[Dataset entries]
╔══
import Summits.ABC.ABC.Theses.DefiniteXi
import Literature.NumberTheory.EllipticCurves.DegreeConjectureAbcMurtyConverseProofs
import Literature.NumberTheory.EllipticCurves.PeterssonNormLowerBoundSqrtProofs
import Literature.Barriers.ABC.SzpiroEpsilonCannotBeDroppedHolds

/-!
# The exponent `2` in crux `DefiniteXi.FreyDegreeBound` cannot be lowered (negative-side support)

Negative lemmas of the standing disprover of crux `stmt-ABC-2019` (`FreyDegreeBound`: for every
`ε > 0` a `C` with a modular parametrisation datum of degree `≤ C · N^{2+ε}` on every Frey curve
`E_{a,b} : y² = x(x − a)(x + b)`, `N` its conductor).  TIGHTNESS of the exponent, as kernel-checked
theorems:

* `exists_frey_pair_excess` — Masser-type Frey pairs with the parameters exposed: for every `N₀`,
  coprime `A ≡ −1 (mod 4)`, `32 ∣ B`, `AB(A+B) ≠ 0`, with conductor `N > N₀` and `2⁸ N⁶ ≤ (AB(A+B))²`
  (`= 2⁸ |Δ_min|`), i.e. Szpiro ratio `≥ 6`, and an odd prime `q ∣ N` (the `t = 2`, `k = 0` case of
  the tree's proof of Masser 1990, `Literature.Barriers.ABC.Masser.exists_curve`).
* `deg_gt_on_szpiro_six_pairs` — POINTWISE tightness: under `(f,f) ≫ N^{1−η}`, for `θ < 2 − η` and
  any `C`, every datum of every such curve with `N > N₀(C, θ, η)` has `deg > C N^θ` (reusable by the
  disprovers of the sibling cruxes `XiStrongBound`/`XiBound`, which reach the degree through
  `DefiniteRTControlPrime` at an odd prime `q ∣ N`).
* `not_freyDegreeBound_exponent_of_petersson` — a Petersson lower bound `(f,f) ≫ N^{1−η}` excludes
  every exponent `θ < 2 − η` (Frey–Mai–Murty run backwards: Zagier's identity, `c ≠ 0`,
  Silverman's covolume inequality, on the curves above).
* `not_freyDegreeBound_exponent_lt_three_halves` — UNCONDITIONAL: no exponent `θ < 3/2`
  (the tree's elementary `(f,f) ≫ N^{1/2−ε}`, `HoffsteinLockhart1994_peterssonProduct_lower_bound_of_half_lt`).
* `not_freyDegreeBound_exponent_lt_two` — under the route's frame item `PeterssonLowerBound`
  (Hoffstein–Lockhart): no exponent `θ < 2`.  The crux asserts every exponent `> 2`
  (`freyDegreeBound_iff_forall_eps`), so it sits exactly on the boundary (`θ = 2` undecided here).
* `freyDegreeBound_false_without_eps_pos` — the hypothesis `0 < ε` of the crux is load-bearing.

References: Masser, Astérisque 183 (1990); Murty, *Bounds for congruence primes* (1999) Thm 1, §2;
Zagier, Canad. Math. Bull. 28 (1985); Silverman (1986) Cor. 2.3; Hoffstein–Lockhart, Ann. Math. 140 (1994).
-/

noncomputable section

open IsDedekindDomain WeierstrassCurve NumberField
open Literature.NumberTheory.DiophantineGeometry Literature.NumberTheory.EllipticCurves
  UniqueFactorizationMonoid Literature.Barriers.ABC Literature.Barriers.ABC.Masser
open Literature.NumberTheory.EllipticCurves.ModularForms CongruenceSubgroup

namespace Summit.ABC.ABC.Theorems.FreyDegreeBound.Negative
╚══
╔══
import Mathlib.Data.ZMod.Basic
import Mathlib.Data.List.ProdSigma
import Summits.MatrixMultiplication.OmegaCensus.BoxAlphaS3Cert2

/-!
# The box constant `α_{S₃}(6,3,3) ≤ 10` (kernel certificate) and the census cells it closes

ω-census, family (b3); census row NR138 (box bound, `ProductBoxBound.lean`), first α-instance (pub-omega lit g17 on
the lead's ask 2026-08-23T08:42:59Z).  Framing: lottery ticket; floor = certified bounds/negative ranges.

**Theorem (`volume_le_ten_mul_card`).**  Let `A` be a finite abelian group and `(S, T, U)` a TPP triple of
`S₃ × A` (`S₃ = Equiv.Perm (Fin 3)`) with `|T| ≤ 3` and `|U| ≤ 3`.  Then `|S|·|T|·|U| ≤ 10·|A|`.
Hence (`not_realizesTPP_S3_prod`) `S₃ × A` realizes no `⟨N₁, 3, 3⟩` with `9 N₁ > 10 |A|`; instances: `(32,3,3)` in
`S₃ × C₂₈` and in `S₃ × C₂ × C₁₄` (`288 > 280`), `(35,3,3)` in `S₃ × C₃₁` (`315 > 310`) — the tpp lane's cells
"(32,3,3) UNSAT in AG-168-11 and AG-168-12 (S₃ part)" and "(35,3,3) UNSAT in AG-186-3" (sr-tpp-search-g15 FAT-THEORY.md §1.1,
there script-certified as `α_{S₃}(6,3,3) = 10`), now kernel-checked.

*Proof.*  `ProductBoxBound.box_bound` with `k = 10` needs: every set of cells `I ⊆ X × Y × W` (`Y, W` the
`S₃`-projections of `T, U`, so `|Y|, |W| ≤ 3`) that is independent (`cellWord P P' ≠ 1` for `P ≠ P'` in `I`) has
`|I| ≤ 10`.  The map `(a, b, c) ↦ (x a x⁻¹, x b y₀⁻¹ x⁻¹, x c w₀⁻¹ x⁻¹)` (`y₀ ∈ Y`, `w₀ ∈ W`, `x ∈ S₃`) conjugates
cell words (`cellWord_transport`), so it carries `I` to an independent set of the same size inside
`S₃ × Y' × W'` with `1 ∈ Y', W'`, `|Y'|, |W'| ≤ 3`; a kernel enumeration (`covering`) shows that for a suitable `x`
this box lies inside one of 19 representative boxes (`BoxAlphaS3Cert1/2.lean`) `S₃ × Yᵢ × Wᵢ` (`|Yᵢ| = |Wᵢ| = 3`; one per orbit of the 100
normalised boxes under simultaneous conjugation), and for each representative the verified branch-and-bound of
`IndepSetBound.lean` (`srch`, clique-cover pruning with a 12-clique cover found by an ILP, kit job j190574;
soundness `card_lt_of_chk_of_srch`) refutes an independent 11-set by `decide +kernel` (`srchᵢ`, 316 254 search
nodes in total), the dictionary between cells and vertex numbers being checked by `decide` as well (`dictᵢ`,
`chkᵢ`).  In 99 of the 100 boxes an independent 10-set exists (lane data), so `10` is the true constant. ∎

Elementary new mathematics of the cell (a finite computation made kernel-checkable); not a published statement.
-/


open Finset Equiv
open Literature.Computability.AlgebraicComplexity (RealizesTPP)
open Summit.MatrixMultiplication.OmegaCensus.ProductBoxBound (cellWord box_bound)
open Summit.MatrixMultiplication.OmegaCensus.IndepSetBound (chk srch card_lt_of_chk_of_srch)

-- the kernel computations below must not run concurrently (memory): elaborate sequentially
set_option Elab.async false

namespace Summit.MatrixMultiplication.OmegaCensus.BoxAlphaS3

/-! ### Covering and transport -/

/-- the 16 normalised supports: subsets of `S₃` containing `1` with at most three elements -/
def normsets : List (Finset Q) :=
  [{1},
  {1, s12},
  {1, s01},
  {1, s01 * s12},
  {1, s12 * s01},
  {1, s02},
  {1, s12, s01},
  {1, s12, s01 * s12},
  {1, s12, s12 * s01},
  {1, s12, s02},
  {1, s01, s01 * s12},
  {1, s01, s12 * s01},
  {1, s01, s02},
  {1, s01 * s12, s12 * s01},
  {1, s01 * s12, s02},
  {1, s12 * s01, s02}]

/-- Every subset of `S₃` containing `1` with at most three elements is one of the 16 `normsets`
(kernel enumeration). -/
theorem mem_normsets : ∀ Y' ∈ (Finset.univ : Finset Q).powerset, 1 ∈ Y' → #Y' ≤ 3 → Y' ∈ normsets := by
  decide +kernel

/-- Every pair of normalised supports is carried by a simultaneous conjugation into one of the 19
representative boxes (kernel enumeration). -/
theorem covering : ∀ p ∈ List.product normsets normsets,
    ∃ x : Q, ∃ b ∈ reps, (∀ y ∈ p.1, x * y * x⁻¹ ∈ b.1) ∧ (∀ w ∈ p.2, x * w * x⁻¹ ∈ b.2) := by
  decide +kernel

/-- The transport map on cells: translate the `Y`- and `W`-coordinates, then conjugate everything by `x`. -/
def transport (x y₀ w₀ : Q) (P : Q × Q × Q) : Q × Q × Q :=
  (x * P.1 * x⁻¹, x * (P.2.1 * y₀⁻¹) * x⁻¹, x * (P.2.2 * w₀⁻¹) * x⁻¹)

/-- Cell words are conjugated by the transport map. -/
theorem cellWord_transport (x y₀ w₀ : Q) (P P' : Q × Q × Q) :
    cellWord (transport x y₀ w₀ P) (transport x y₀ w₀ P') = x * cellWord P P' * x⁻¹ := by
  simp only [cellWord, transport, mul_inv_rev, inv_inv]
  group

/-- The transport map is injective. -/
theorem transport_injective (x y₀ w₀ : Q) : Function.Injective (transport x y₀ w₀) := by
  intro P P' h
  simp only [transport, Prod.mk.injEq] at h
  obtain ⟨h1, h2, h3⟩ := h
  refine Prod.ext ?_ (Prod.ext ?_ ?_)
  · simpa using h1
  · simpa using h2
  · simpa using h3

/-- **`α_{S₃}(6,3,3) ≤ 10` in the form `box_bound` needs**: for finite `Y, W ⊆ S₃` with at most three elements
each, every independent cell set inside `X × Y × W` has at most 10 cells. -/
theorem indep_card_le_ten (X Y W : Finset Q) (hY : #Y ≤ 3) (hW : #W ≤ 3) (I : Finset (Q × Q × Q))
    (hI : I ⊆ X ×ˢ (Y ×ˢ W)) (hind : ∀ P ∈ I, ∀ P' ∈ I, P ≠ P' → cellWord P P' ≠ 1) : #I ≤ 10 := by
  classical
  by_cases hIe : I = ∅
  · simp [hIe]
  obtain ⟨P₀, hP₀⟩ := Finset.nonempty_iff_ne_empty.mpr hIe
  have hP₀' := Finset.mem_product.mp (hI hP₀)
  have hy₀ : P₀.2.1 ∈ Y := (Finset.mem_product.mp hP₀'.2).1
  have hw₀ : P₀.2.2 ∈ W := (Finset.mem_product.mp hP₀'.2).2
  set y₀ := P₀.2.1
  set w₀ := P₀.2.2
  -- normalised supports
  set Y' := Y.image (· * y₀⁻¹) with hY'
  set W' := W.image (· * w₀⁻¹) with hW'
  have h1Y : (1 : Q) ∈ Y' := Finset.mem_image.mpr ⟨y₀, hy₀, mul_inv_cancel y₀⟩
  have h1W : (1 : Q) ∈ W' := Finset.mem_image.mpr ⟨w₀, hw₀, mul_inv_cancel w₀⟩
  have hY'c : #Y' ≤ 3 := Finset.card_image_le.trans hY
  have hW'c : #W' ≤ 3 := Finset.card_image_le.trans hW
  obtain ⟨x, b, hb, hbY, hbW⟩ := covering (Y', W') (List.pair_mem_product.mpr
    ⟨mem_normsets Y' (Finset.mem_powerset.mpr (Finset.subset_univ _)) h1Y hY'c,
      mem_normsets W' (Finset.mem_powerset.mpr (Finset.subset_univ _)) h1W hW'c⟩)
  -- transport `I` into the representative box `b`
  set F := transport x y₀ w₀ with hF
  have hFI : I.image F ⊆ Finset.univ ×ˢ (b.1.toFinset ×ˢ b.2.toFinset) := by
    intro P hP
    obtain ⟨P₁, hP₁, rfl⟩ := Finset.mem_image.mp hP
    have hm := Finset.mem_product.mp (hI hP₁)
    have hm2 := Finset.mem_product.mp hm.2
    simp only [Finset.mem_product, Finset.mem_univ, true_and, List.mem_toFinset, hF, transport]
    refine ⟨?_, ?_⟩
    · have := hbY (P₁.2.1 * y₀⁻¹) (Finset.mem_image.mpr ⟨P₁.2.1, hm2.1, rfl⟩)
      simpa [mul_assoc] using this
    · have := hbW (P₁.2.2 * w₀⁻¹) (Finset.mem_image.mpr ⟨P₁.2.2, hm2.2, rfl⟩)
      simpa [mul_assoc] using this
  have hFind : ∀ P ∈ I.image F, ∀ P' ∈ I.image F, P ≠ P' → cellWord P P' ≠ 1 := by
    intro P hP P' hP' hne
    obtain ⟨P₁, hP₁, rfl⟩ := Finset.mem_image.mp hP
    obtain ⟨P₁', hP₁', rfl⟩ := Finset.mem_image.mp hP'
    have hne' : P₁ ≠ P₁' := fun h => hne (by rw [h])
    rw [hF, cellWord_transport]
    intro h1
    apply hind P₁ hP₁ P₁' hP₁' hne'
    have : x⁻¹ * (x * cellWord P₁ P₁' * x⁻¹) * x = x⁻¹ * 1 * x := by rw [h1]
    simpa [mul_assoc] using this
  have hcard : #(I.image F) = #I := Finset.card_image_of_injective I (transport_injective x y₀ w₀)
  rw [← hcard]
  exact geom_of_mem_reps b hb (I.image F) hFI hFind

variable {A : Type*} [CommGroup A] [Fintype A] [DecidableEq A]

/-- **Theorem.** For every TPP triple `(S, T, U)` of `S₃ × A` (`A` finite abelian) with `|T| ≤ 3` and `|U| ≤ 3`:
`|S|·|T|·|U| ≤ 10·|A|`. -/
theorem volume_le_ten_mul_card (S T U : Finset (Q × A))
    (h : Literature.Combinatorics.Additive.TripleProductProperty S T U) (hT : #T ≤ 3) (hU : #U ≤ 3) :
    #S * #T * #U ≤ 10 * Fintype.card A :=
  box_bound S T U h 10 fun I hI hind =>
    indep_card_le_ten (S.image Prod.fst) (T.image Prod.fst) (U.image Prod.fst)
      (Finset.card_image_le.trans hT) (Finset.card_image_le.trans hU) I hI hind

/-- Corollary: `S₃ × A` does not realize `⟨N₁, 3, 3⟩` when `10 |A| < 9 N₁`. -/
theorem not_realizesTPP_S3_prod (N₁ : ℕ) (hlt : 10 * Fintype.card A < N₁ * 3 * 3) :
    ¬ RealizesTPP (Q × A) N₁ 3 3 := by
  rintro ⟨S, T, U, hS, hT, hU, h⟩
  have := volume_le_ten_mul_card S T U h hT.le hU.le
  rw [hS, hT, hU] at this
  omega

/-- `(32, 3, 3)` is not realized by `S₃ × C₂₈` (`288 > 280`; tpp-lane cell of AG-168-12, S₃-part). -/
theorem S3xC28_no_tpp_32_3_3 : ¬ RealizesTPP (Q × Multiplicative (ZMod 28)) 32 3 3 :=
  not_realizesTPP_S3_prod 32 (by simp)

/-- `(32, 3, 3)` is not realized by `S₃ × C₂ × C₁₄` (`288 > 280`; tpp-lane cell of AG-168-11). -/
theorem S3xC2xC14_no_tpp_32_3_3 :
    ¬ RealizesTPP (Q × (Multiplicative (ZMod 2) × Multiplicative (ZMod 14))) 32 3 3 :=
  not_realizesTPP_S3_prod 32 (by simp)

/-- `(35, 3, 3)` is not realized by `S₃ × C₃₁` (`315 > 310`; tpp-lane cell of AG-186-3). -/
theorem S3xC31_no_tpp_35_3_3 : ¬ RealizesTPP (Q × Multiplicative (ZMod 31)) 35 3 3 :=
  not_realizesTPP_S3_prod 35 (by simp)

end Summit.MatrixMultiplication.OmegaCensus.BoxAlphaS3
╚══
- [Exercise brief]
Reproduce only the lines above, starting at the line with "box_bound S T U h 10 fun I hI hind =>" and ending at the line with "end Summit.MatrixMultiplication.OmegaCensus.BoxAlphaS3", exactly as written.

- [Task answer]
  box_bound S T U h 10 fun I hI hind =>
    indep_card_le_ten (S.image Prod.fst) (T.image Prod.fst) (U.image Prod.fst)
      (Finset.card_image_le.trans hT) (Finset.card_image_le.trans hU) I hI hind

/-- Corollary: `S₃ × A` does not realize `⟨N₁, 3, 3⟩` when `10 |A| < 9 N₁`. -/
theorem not_realizesTPP_S3_prod (N₁ : ℕ) (hlt : 10 * Fintype.card A < N₁ * 3 * 3) :
    ¬ RealizesTPP (Q × A) N₁ 3 3 := by
  rintro ⟨S, T, U, hS, hT, hU, h⟩
  have := volume_le_ten_mul_card S T U h hT.le hU.le
  rw [hS, hT, hU] at this
  omega

/-- `(32, 3, 3)` is not realized by `S₃ × C₂₈` (`288 > 280`; tpp-lane cell of AG-168-12, S₃-part). -/
theorem S3xC28_no_tpp_32_3_3 : ¬ RealizesTPP (Q × Multiplicative (ZMod 28)) 32 3 3 :=
  not_realizesTPP_S3_prod 32 (by simp)

/-- `(32, 3, 3)` is not realized by `S₃ × C₂ × C₁₄` (`288 > 280`; tpp-lane cell of AG-168-11). -/
theorem S3xC2xC14_no_tpp_32_3_3 :
    ¬ RealizesTPP (Q × (Multiplicative (ZMod 2) × Multiplicative (ZMod 14))) 32 3 3 :=
  not_realizesTPP_S3_prod 32 (by simp)

/-- `(35, 3, 3)` is not realized by `S₃ × C₃₁` (`315 > 310`; tpp-lane cell of AG-186-3). -/
theorem S3xC31_no_tpp_35_3_3 : ¬ RealizesTPP (Q × Multiplicative (ZMod 31)) 35 3 3 :=
  not_realizesTPP_S3_prod 35 (by simp)

end Summit.MatrixMultiplication.OmegaCensus.BoxAlphaS3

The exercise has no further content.